Therefore, the principal objective of the current research is to study the morphologies of amyloid plaques in AD using multifractal analysis that may represent a vital pathway for the increase in the number of neurodegenerative diseases, including Alzheimer's, as well as structure-based drug discovery, which may contribute to the creation of novel treatment strategies for various degenerative diseases. The variety of tissue structures in Whole-Slide Imaging (WSI) in the temporal gyri of the AD patient brain have been discussed in this research. To automate the classification process, the Naive Bayes has been used as a classifier.

The research contributions

The current study contribution can be summed up as follows:

1. A new strategy in assessing of amyloid plaques morphologies using multifractal geometry of analysis.

2. Accurate measure of plaques morphologies for understanding disease pathology.

3. Using Naive Bayes classifier as a classifier saves time and effort other than algorithms that require training procedures.

4. It provides high performance measures compared with other recent classification techniques.

Materials

Data used by Tang et al. are available at48. There are 63 subjects in the sample, and each has a single temporal gyri whole slide image (WSI). The subjects were chosen to represent a broad spectrum of pathological burden for each of the three AD pathologies of interest: cerebral amyloid angiopathy (CAA), dense-core and diffuse plaques. Glass slides with 5 mm sections of the superior and middle temporal gyrus that had been formalin-fixed and paraffin-embedded made up all of the WSIs.
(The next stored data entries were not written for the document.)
import Literature.AlgebraicGeometry.Motives.HodgeStructureCentralizerDiagonalAction
import Literature.AlgebraicGeometry.Motives.HodgeStructureCentralizerBaseChange
import HarnessLib

/-!
# «CANONICAL ISOMORPHISMS `C'(A) ≅ C(A) ⊗_k k'`» ARE FUNCTORIAL: an isomorphism of Milne centralizers `e : C(H₁) ≃ₐ[ℚ] C(H₂)`
# base-changes to `E : C(H₁)(K) ≃ₐ[K] C(H₂)(K)`, `E(k · γ_K) = k · (e γ)_K`, carrying every linear intertwining identity and the
# adjoints along; hence, ON `K`-POINTS AND WITH THEIR FORMULAS, «the diagonal action of `C(A)` on `rV(A)` identifies `C(A)` with
# `C(A^r)`» and the canonical block `C(S)(K) ⥲ C(U)(K)` by restriction (Milne 1999 §1 p. 643 L12–L13, Remark 1.6)

[topic AlgebraicGeometry/Motives]

Layer `Literature/AlgebraicGeometry/Motives`, lane `lit-hodgefound` (Track 2 foundations library; prover seat
`lit-hodgefound-p02`, generation 53, self-proposed row g53-#8). THEOREMS ONLY: no definition, no named fact (net debt `0`),
no instance, no notation.  The `K`-points companion of g53-#3 (`Motives/HodgeStructureCentralizerDiagonalAction`: the
`ℚ`-isomorphisms `C(H₀) ≃ₐ C(⊕ᵢ Tᵢ)` — diagonal action — and `C(S) ≃ₐ C(U)` — restriction — with their formulas), obtained by
transporting them through Remark 1.6 in the canonical form of g53-#5 (`Motives/HodgeStructureCentralizerBaseChange`:
`K ⊗_ℚ C(H) ≃ₐ[K] C(H)(K)`, `k ⊗ γ ↦ k · γ_K`), exactly as g53-#6 transports Prop. 1.1.  g52-#9 ∕ #10 have the `K`-point
isomorphisms only as bare `Nonempty` (`Motives/HodgeStructureCentralizerIsotypicBlockPoints` and kin); here they come with the
formulas that make them «canonical».  Joins BY NAME p34's `K`-adjoint `Polarization.adjointBaseChange` ∕ `Polarization.centralizerAdjoint`
(`Motives/HodgeStructurePolarizationAdjointPoints`, `…EndAlgCentralizerInvolutionMatrixPairs`); nothing restated.

## The source, verbatim

J. S. Milne, *Lefschetz classes on abelian varieties*, Duke Math. J. 96 (1999) 639–675 [Milne1999LefschetzClasses] (held
`paper:doi-10-1215-s0012-7094-99-09620-5`), §1 p. 643 L12–L13: "For any positive integer `r`, `V(A^r) = rV(A)`, and the diagonal
action of `C(A)` on `rV(A)` identifies `C(A)` with `C(A^r)` (as `k`-algebras with involution)."; p. 644 L29–L34: "**Remark 1.6.** If
`X → H*(X)` is a Weil cohomology theory with coefficient field `k`, and `k'` is a field containing `k`, then `X → H*(X) ⊗_k k'` is a
Weil cohomology theory with coefficient field `k'`. If `C'(A)` and `S'(A)` denote the objects defined relative to the second theory,
then there are canonical isomorphisms `C'(A) ≅ C(A) ⊗_k k'`, `S'(A) ≅ S(A)_{/k'}`."  Base change of homomorphism modules:
N. Bourbaki, *Algebra I* [BourbakiAlgebraI1989] Ch. II §5 no. 3 Prop. 7 and formulas (17)–(18); also D. Huybrechts [Huybrechts2016K3]
§3.3.5, C. Voisin [VoisinHodgeI2002] §7.3.1 Lemma 7.26.

## Dictionary and what is proved (namespace `Literature.AlgebraicGeometry.Motives.HodgeStructure`)

`C(H) = Subalgebra.centralizer ℚ E_φ(H)`, `C(H)(K) = Subalgebra.centralizer K {a_K : a ∈ E_φ(H)} ⊆ End_K(K ⊗_ℚ V)`, `γ_K = γ.baseChange K`,
`†_K = Q.adjointBaseChange K` (on `C(H)(K)`: `Q.centralizerAdjoint K`).

* §1 (any `e : C(H₁) ≃ₐ[ℚ] C(H₂)`) **`exists_centralizer_baseChange_algEquiv_of_algEquiv`** (`∃ E : C(H₁)(K) ≃ₐ[K] C(H₂)(K)` with
  `E c = k · (e γ)_K` whenever `c = k · γ_K`), `centralizer_baseChange_linearMap_eq_of_forall_eq_smul_baseChange` («canonical»: a
  `K`-linear map out of `C(H₁)(K)` is determined on the `k · γ_K`), **`baseChange_comp_coe_comp_baseChange_eq_of_forall`** (such an `E`
  carries every identity `A ∘ (e γ) ∘ B = C ∘ γ ∘ D` of `ℚ`-linear maps to `A_K ∘ (E c) ∘ B_K = C_K ∘ c ∘ D_K`),
  **`Polarization.coe_map_centralizerAdjoint_eq_adjointBaseChange_of_forall_eq_smul_baseChange`** (if `e(γ^{†₁}) = (e γ)^{†₂}` then
  `E(c^{†₁_K}) = (E c)^{†₂_K}` — «as `k`-algebras with involution»).
* §2 (internal `V' = ⊕ᵢ Tᵢ`, Hodge isomorphisms `rᵢ : H₀ ⥲ Tᵢ`, `Rᵢ = ιᵢ ∘ rᵢ : W₀ → V'`)
  `linearMap_eq_of_forall_apply_baseChange_hom_eq` (the `(Rᵢ)_K (K ⊗ W₀)` span `K ⊗ V'`),
  `centralizer_baseChange_map_eq_of_forall_apply_baseChange_eq` (UNIQUENESS of a map acting diagonally on `K`-points),
  **`exists_centralizer_baseChange_algEquiv_apply_baseChange_eq [Nonempty ι]`** (THE DIAGONAL ACTION ON `K`-POINTS:
  `∃ E : C(H₀)(K) ≃ₐ[K] C(H')(K), (E c) ((Rᵢ)_K x) = (Rᵢ)_K (c x)`, with `E(c^{†_K}) = (E c)^{†_K}` for ANY polarizations `ψ₀, ψ'`),
  `Polarization.coe_map_centralizerAdjoint_eq_adjointBaseChange_of_forall_apply_baseChange_eq` (ANY diagonal map respects `†_K`).
* §3 (polarizable `H`, `S` minimal non-zero `E_φ`-stable, `U ≤ S` irreducible, `j = Submodule.inclusion : U ↪ S`)
  `centralizer_baseChange_map_eq_of_forall_subtype_baseChange_apply_eq` (uniqueness of a map over the restriction),
  **`exists_centralizer_baseChange_algEquiv_subtype_baseChange_apply_eq_of_minimal_stable`** (THE CANONICAL BLOCK ON `K`-POINTS:
  `∃ E : C(S)(K) ≃ₐ[K] C(U)(K), (ι_U)_K ((E c) x) = (ι_S)_K (c (j_K x))`),
  `Polarization.exists_centralizer_baseChange_algEquiv_subtype_baseChange_apply_eq_adjoint_of_minimal_stable` (with
  `E(c^{†_K}) = (E c)^{†_K}` for `ψ|_S`, `ψ|_U`), `existsUnique_centralizer_baseChange_forall_subtype_baseChange_apply_eq_of_minimal_stable`
  (every `d ∈ C(U)(K)` is the restriction of a unique `c ∈ C(S)(K)`).
-/

noncomputable section
import Mathlib
import HarnessLib
import HarnessLib.Audit
import Summits.FinalStateConjecture.Statement
import Literature.Geometry.Lorentzian.LateTimeOmegaLimitSet
import Summits.ABC.IUTFork.Joshi.ATS4TateDivisors
import Summits.ABC.IUTFork.Joshi.ArithmeticoidPeriods
import Summits.ABC.IUTFork.Joshi.ArithmeticoidsNumberFieldModel
import Mathlib.Analysis.SpecialFunctions.Pow.Real
import Mathlib.Analysis.SpecialFunctions.Log.Basic
import HarnessLib

/-!
# Joshi, *Arithmetic Teichmüller Spaces IV* (arXiv:2403.10430v2) §4.5: the Tate idele `TI_{C/arith(L)_z}` and its
# «normalized arithmetic degree» READ OVER Joshi's own [J-2½] deformation datum — a kernel test of Prop. 4.5.12

Companion file of `Joshi/ATS4TateDivisors.lean` (abc-iut cell, branch E «type Joshi's construction, test vs S», rung
LADDER-ABC:A2.E; seat abc-iut-E-t27, slot T-27). **No side is taken** on [IUTchIII] Cor. 3.12, on Joshi's claims, or on
Mochizuki's reports on them; the sources are unrefereed arXiv preprints; TYPED ≠ PROVED ≠ ENDORSED; a model exhibits
satisfiability, nothing more. Locators «p.N l.M» = line M of page file `pNNNN.txt` of the renders
`HOME/lit/renders/Joshi-arxiv-2403.10430/` ([J-IV], v2) and `HOME/plan/repair/lit/renders/Joshi-arxiv-2305.10398-ATS2half/`
([J-2½]). Inputs BY NAME (nothing restated): seat E-t37's `ATS2h.DeformationDatum` (the 28-field signature of [J-2½] §4–§5:
an arithmeticoid `arith(L)_z` IS a point `z ∈ 𝒴_L`; residue fields `K_{z_v}` with `|−|_{K_{z_v}}`, the untilt maps
`ι_{z_v} : L_v ↪ K_{z_v}`, the normalization coordinate `α_v(z_v)` of (5.3.3) `|x|_v = |ι_{z_v}(x)|^{α_v(z_v)}_{K_{z_v}}`) and
its [J-2½] Def. 5.4.3 NORMALISED DEGREE `DeformationDatum.deg z (x_v)_v = Σ_v α_v(z_v)·log|x_v|_{K_{z_v}}`
(`Joshi/ArithmeticoidPeriods.lean`); seat E-t27's interim carrier `ATS4.TateIdeleDatum` with `tateDegree` and the claim
`TateDegreeNonConstant` = [J-IV] Prop. 4.5.12; seat E-t48's arithmetic model `ATS2h.NumberFieldModel.model L` of the
signature (every number field, all places, `α_v(y_n) = p_v^{−n}` along the Frobenius orbit). This pays the merge-debt
«`𝒴_L` = slot T-37» recorded in `ATS4TateDivisors.lean` for [J-IV] (4.5.1).

WHAT IS TYPED / PROVED. `TateParams D` = the input of [J-IV] (4.5.1)–(4.5.2) over `D`: the semistable support `V` (finite)
and «a choice of the Tate parameter `q_v` at `v ∈ V`», `q_v ∈ L_v^*` (p.42 l.75–88 «`TI_{C/arith(L)} = (q_v)_v ∈ ∏_v L_v^*`»);
`TateParams.ideleK T z` = that idele pushed along `ι_{z_v}` into `∏_v K_{z_v}^*`, the units of the arithmetic ring of `arith(L)_z`
([J-2½] Def. 5.1.1) — the Tate idele OF THE HOLOMORPHOID `C/arith(L)_z`; it lies in the ideloid (`ideleK_mem_ideloid`).
(N) **normalised degree is `z`-free:** `deg_ideleK : deg_z(TI_z) = Σ_{v ∈ V} log|q_v|_v` for EVERY `z` — one line from (5.3.3)
(`alpha_mul_log_absK_emb`) — and `deg_ideleK_eq`. (R) **raw degree moves exactly with `α`:** `rawDeg T z = Σ_{v ∈ V}
log|ι_{z_v}(q_v)|_{K_{z_v}} = Σ_v α_v(z_v)⁻¹·log|q_v|_v` (`rawDeg_eq`), `rawDeg_eq_of_alpha_eq`, `exists_alpha_ne_of_rawDeg_ne`,
and with one bad place and `|q_v|_v ≠ 1`: `rawDeg z ≠ rawDeg z' ↔ α_v(z_v) ≠ α_v(z'_v)` (`rawDeg_ne_iff_of_bad_eq_singleton`) —
Joshi's own explanation of Thm. 3.3.1, «`y ↦ |p|_{K_y}` is a highly non-trivial function» (p.37 l.1–3), in kernel currency.
BRIDGE to the typed Prop. 4.5.12: `TateParamsZ` adds the integer data of [J-IV] §4.2/§4.4 (`[L:ℚ]`, `ord_v`, uniformisers
`π_v`, «log v», and the normalisation `log|x|_v = −ord_v(x)·log v` on `V`); `datumNor` / `datumRaw` instantiate E-t27's
`TateIdeleDatum` over `Y := 𝒴_L`, `K z v := L_v^*`, `y⁰ := D.pt0`, reading «log v» in the NORMALISED arithmeticoid
`arith(L)^nor_z` as Prop. 4.5.12 prescribes (p.44 l.24–26) — `−α_v(z_v)·log|ι_{z_v}(π_v)|_{K_{z_v}}` — resp. RAW,
`−log|ι_{z_v}(π_v)|_{K_{z_v}}`. PROVED: `datumNor_logN_eq` (`= log v`), `datumNor_tateDegree_eq` (`= [L:ℚ]⁻¹·Σ_v ord_v(q_v)·log v`,
the (4.2.2)-degree of the Tate divisor `q_{C/L}` of (4.5.5), `z`-free), `datumNor_tateDegree_eq_neg_deg` (`= −[L:ℚ]⁻¹·deg_z(TI_z)`),
hence **`not_tateDegreeNonConstant_datumNor : ¬ TateDegreeNonConstant`** (by E-t27's `not_tateDegreeNonConstant_of_indep`);
raw side `datumRaw_tateDegree_eq`, `datumRaw_tateDegree_eq_of_alpha_eq`, `exists_alpha_ne_of_tateDegreeNonConstant_datumRaw`
(raw non-constancy ⇒ `α` varies on `V`), `tateDegreeNonConstant_datumRaw_of` (one bad place, `ord_v(q_v) ≠ 0`, `log v ≠ 0`,
`α_v(z_v) ≠ α_v(z'_v)` ⇒ raw `TateDegreeNonConstant`). NON-VACUITY at the arithmetic model (`NumberFieldModel.model L`, any
number field, any finite place `w`): the raw degree IS non-constant (`model_rawDeg_nonconstant`: `α_w(y_0) = 1 ≠ p_w⁻¹ =
α_w(y_1)`), the normalised one constant (`model_deg_ideleK_eq`) — both horns inhabited on one datum of record.

LOCATED SENTENCE (no side; cf. seat E-t32's [J-III] analogue `Joshi/HodgeTheatersJoshiNormalisedDegree.lean` for Thm. 10.11.5.1
vs Prop. 10.3.3 (2)): for Tate parameters `q_v ∈ L_v^*` transported into the arithmeticoids by the untilt maps `ι_{z_v}`,
every `z`-dependence of `log(TI_{C/arith(L)_z})` lives in the un-normalised coordinate `α_v(z_v)` of (5.3.3) and VANISHES under
the normalisation `arith(L)^nor_z` that Prop. 4.5.12 itself prescribes; on these carriers Prop. 4.5.12 as printed is constant in
kernel. What would make it non-constant is a `z`-dependent Tate-parameter CLASS not of the form `ι_z(q_v)` — Joshi's Thm. 3.3.1
(2)–(4) (p.36 l.5–33: values in distinct arithmeticoids «may not be directly compared»; comparison only «using [a chosen
anabelomorphism] `L*_{v,1} ≃ L*_{v,2}`») and Prop. 4.5.11's collation «under all the isomorphisms (of topological groups) of each
factor» (p.44 l.10–12; seat E-t38's N/W valuation dichotomy `Joshi/ArithmeticoidCollationOrd.lean`: Galois-provided collation
preserves `ord`, all-isomorphism collation rescales Kummer classes by prime-to-`p` unit powers) — the attach point, recorded
not adjudicated. NOT here: any `Cor312*`/`Thm311*` binding (E-PLAN R14), the arithmeticoids themselves (T-37), Kummer theory
(4.5.7)–(4.5.10) beyond the abstract `kum`. No `sorry`, axiom, instance, notation, or new `Prop` fact; the claim tags record
provenance only; the model is [folklore].
-/

noncomputable section
namespace Summit.ABC.IUTFork.Joshi.ATS4
open ATS2h
variable {L : Type} [Field L] {V : Type} {Lv : V → Type} [∀ v, Field (Lv v)] {Y : V → Type}
  [∀ v, TopologicalSpace (Y v)] {K : (v : V) → Y v → Type} [∀ v y, Field (K v y)] [∀ v y, TopologicalSpace (K v y)]
  {G : V → Type} [∀ v, Group (G v)] {A : V → Type} [∀ v, Group (A v)]
/-!
# (R-V₀) brick V2b — THE ONE-BOND FUNCTIONAL OF `V′₀` KILLS THE CENTRE: `((∂/∂A(b))V′₀)(A, ∂q)·(c·1) = 0`

Route `UnitScaleTilt`, crux EX `MinimiserStabilityRegPr` (stmt-QuantumFields-19200), display of record S13ᴰ, row `hV0` (the `V′₀`-current of (90) is `S`-valued,
`S` = Hermitian traceless data); the CALCULUS half of the located plan (evidence `LOCATE-RV0-px3g3.md` §3(β)).  Along a CENTRAL line `A + s·(d·1)` every
plaquette functional `s ↦ V′₀(A + s·(d·1), ∂p)` of [Balaban1985Variational, (39) p.284] is EVEN in `s`, so its derivative at `0` vanishes; in particular the
one-bond functionals (63)/(90) `dV0primeBond … (c·1)` and (91)–(93) `dTerm39Bond … (c·1)` are `0`.
Mechanism ([Balaban1985BackgroundPropagators, (3.2)–(3.7) pp.390–391] along a central line; cf. ✓`Prop7WilsonHessianSectorRows` §3–§5 for the Wilson action):
the four transported letters shift by central scalars (✓`Prop7V0CurrentCentralLetters.lettersA_add_smul_one`), the commutator sums do not move, the plaquette
variable `P = Π e^{iηA′}·U₀(∂p)` picks up the phase `e^{iηsα}` (`α` = signed sum of `d` around `∂p`), `X = η⁻¹ΣA′` shifts by `η⁻¹sα·1`; by the exact insertion
formula ✓`B9Eq37Insertion.eq37_summand`, `rem3` (so `V₀ = η⁻⁴rem3`) is `τ1 − ½(e^{iηsα}τP + e^{−iηsα}τP⁻¹) − wil W − η²τ((X + sc·1)Im W) − ½η⁴τ((X + sc·1)²Re W)
− ½η²τ(iC·Im W)`, EVEN in `s` once `τP⁻¹ = τP`, `τ(Im W) = 0`, `τ(X·Re W) = 0` — true for `τ = tr` on `M₂(ℂ)` at a determinant-one reading and a traceless
field (`P⁻¹ = adj P`, `W + W⁻¹ = (tr W)·1`); the (39)-term is even CONSTANT along the line (`tr comm2 = 0`).
§1 generic `𝔸`, tracial `τ`: the central line, `term39` constant, closed form ∕ evenness of `rem3`, `V′₀`, the generic vanishing theorems.  §2 `M₂(ℂ)`, `τ = tr`,
`det U₀(b) = 1`, `tr A = 0`: the three facts, ★`dV0primeBond_apply_smul_one_eq_zero`, ★`deriv_V0primeP_central_eq_zero_M2` (+ §1 ★`dTerm39Bond_apply_smul_one_eq_zero`).
Lit-balaban's own letters throughout; nothing restated.  Helper toward stmt-QuantumFields-19200 (`--supports`), def-free, sorry-free.
-/

noncomputable section

open NormedSpace Complex

namespace Summit.QuantumFields.YangMills.Theorems.Prop7V0CurrentCentralDeriv

open Literature.MathematicalPhysics.QuantumFieldTheory.Balaban1983to89
open Literature.MathematicalPhysics.QuantumFieldTheory.Balaban1983to89.Beta.TransportVertices (holonomy commSum commSum_four)
open B9Eq39Adjoint (R R_def R_add R_smul R_apply_one lettersA sum_lettersA plaqU curl curlη rem3)
open Literature.MathematicalPhysics.QuantumFieldTheory.Balaban1983to89.Beta.AdjointTransportJets (invPath)
open B9Eq37Insertion (letters plaqD holU val_holU reC imC wil rem eq37_summand)
open B11Eq26ActionExpansion (V0p)
open B11Eq90StB (bondDelta)
open B11Eq90V0primeBond (term39 V0primeP dV0primeBond dV0primeBond_apply contDiff_V0primeP)
open B11Eq92CommutatorFunctional (dTerm39Bond dTerm39Bond_apply)
open Summit.QuantumFields.YangMills.Theorems.Prop7V0CurrentCentralLetters (lettersA_add_smul_one commSum_add_central_four comm2_add_central
  holonomy_letters_add_smul_one_four)

/-! ## §1 Generic: the central line `s ↦ A + s·(d·1)` -/

section Generic

variable {𝔸 : Type*} [NormedRing 𝔸] [NormedAlgebra ℂ 𝔸] [CompleteSpace 𝔸]
variable {S : Type*} {ι : Type*} (T : ι → Equiv.Perm S) (U : ι → S → 𝔸ˣ)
Amyloid beta (Aβ) antibody was used to perform immunohistochemistry staining on the tissue. An Aperio AT2 was used to digitize every slide at a magnification up to 40 times. The open-source library PyVips was used to apply the color normalization and subsequently tile the WSI into small images in a structured format (256 × 256 pixels). The used dataset contains 1200 images divided into 400 images for diffuse, 400 images for cerebral amyloid angioplasty (CAA), and 400 images for dense-core cases. Using a custom program written by MATLAB v.9.4 for R2018a (Mathworks, MA, USA), the hardware system is composed of a CPU core i7, 8GB RAM, and 1TB HD.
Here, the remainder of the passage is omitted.